Two Questions on Cube Identities (Class 9)

This lesson solves two sure questions on cube identities from polynomials. The first evaluates a difference of cubes from a linear relation and a product; the second proves that a sum of three cubes factorises when the three bases add to zero.

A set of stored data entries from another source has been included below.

import Summits.ResolutionOfSingularities.ResolutionOfSingularities.Theorems.FrobeniusLadderFInjectiveMacaulayficationFHalfRowOfProductCentre
import HarnessLib

/-!
# Germ transport: a global blow-up model FULL over the generizations of `x` ⇒ EVERY blowing up of `Spec 𝒪_{X,x}` along the pulled-back centre is FULL at every stalk
# (crux `FInjectiveMacaulayfication` stmt-ResolutionOfSingularities-15315, chain w45a; seat res-L1-w45a-stub-1 g12; generic form of ✓ p662224 `TCaFloorOneRow.pointFloor_tca_full` and of
# bullet 3 of ✓ `FHalfRowOfProductCentre.fHalfConclusion_of_isBlowup_mul`; needed by the (W-TD) D-3 assembly (storey 2 at the point `P`: model = the class row's
# `affineBlowup (𝔪_P·K′)` over `k[Y]/(G)`, ✓ p656605) and by every future «floor already FULL» row)

[OURS · L1 W4.5a] Support file (`--supports stmt-ResolutionOfSingularities-15315 --as helper`); def-free; UNCONDITIONAL; no named fact. AI-written (AI review weaker than expert review).

* ★ `forall_isBlowup_germ_fullCl_of_model` — `π₀ : X' → X` a blowing up along `J`, FULL at every point of `X'` lying over a generization of `x`; then every blowing up
  `g : S′ → Spec 𝒪_{X,x}` along `J·𝒪_{X,x}` (`J.comap (X.fromSpecStalk x)`) is FULL at EVERY stalk (flat base change `IsBlowup.pullback_snd_of_flat`, uniqueness `IsBlowup.unique`,
  stalk isomorphisms `isIso_stalkMap_pullback_fst_fromSpecStalk`).
* `forall_isBlowup_germ_fullCl_of_affineBlowup` — affine form: `A` a ring, `I` an ideal, `affineBlowup I` FULL at every point ⇒ the same for every blowing up of `Spec 𝒪_{Spec A,x}`
  along `I·𝒪`.
[cite: GortzWedhorn2020, Prop. 13.91; (13.19)] [cite: StacksProject, Tag 0804 and Tag 085S]
-/

-- single-problem summit: the doubled namespace component is forced
set_option linter.dupNamespace false

noncomputable section

namespace Summit.ResolutionOfSingularities.ResolutionOfSingularities.Theorems.FInjectiveMacaulayfication.GermFullOfModel

open CategoryTheory CategoryTheory.Limits AlgebraicGeometry TopologicalSpace IsLocalRing
open Literature.AlgebraicGeometry.Resolution
open Summit.ResolutionOfSingularities.ResolutionOfSingularities.Theorems.FInjectiveMacaulayfication
open SliceableCentre GermOfGlobalBlowup

/-- ★ **Germ transport of FULL-ness from a global blow-up model.** See the module docstring. [folklore transport; cite: GortzWedhorn2020, Prop. 13.91] -/
theorem forall_isBlowup_germ_fullCl_of_model (p : ℕ) {X X' : Scheme.{0}} (x : X) {π₀ : X' ⟶ X} {J : X.IdealSheafData} (hπ₀ : IsBlowup π₀ J)
    (hfull : ∀ x' : X', π₀.base x' ⤳ x → FullCl p (X'.presheaf.stalk x')) :
    ∀ (S' : Scheme.{0}) (g : S' ⟶ Spec (X.presheaf.stalk x)), IsBlowup g (J.comap (X.fromSpecStalk x)) →
      ∀ s : S', FullCl p (S'.presheaf.stalk s) := by
  intro S' g hg s
  haveI : Flat (X.fromSpecStalk x) := flat_fromSpecStalk X x
  have hP : IsBlowup (pullback.snd π₀ (X.fromSpecStalk x)) (J.comap (X.fromSpecStalk x)) := hπ₀.pullback_snd_of_flat (X.fromSpecStalk x)
  obtain ⟨e, -, -⟩ := hg.unique hP
  haveI := isIso_stalkMap_of_flat_of_isPreimmersion e.hom s
  refine FTemkinClosedPoints.fullCl_of_isIso_stalkMap' p e.hom s ?_
  haveI := isIso_stalkMap_pullback_fst_fromSpecStalk π₀ x (e.hom s)
  refine FTemkinClosedPoints.fullCl_of_isIso_stalkMap' p (pullback.fst π₀ (X.fromSpecStalk x)) (e.hom s) (hfull _ ?_)
  have hmem : (pullback.fst π₀ (X.fromSpecStalk x)) (e.hom s) ∈ Set.range (pullback.fst π₀ (X.fromSpecStalk x)) := ⟨e.hom s, rfl⟩
  rw [range_pullback_fst_fromSpecStalk] at hmem
  exact hmem

/-- **Affine form**: `affineBlowup I` FULL at every point ⇒ every blowing up of `Spec 𝒪_{Spec A, x}` along `I·𝒪` is FULL at every stalk. [folklore transport] -/
theorem forall_isBlowup_germ_fullCl_of_affineBlowup (p : ℕ) {A : Type} [CommRing A] (I : Ideal A) (x : Spec (.of A))
    (hfull : ∀ y : ↥(affineBlowup I), FullCl p ((affineBlowup I).presheaf.stalk y)) :
    ∀ (S' : Scheme.{0}) (g : S' ⟶ Spec ((Spec (.of A)).presheaf.stalk x)),
      IsBlowup g ((affineBlowup.idealSheaf I).comap ((Spec (.of A)).fromSpecStalk x)) → ∀ s : S', FullCl p (S'.presheaf.stalk s) :=
  forall_isBlowup_germ_fullCl_of_model p x (affineBlowup.isBlowup I) (fun y _ => hfull y)

end Summit.ResolutionOfSingularities.ResolutionOfSingularities.Theorems.FInjectiveMacaulayfication.GermFullOfModel

end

Question 1: evaluate the difference of cubes

We are given

$4x - 5y = 16, \qquad xy = 12,$

and asked to find

$64x^3 - 125y^3.$

First rewrite the target as a difference of cubes:

$64x^3 - 125y^3 = (4x)^3 - (5y)^3.$

The identity

Use the cube identity

$a^3 - b^3 = (a - b)^3 + 3ab(a - b),$

with $a = 4x$ and $b = 5y$. Then

$a - b = 4x - 5y = 16, \qquad ab = (4x)(5y) = 20xy = 20 \times 12 = 240.$

Substituting and computing

$(4x)^3 - (5y)^3 = (16)^3 + 3(240)(16).$

Work out each piece:

$16^3 = 16 \times 256 = 4096, \qquad 3 \times 240 \times 16 = 720 \times 16 = 11520.$

Adding,

$4096 + 11520 = 15616.$

So $64x^3 - 125y^3 = 15616$.

Question 2: sum of three cubes

Without actually expanding the cubes, show that

$(p-q)^3 + (q-r)^3 + (r-p)^3 = 3(p-q)(q-r)(r-p).$

Naming the three terms

Let

$a = p - q, \qquad b = q - r, \qquad c = r - p.$

Then

$a + b + c = (p-q) + (q-r) + (r-p) = 0,$

since every variable cancels.

The key identity

Whenever $a + b + c = 0$, we have

$a^3 + b^3 + c^3 = 3abc.$

Applying this here,

$(p-q)^3 + (q-r)^3 + (r-p)^3 = 3(p-q)(q-r)(r-p).$

That is the required result.

Key takeaways

• A difference of cubes can be written as $a^3 - b^3 = (a-b)^3 + 3ab(a-b)$, which lets you evaluate it from $a-b$ and $ab$ alone.
• Here $a-b = 16$ and $ab = 20xy = 240$ give $64x^3 - 125y^3 = 15616$.
• If $a + b + c = 0$, then $a^3 + b^3 + c^3 = 3abc$, so $(p-q)^3 + (q-r)^3 + (r-p)^3 = 3(p-q)(q-r)(r-p)$.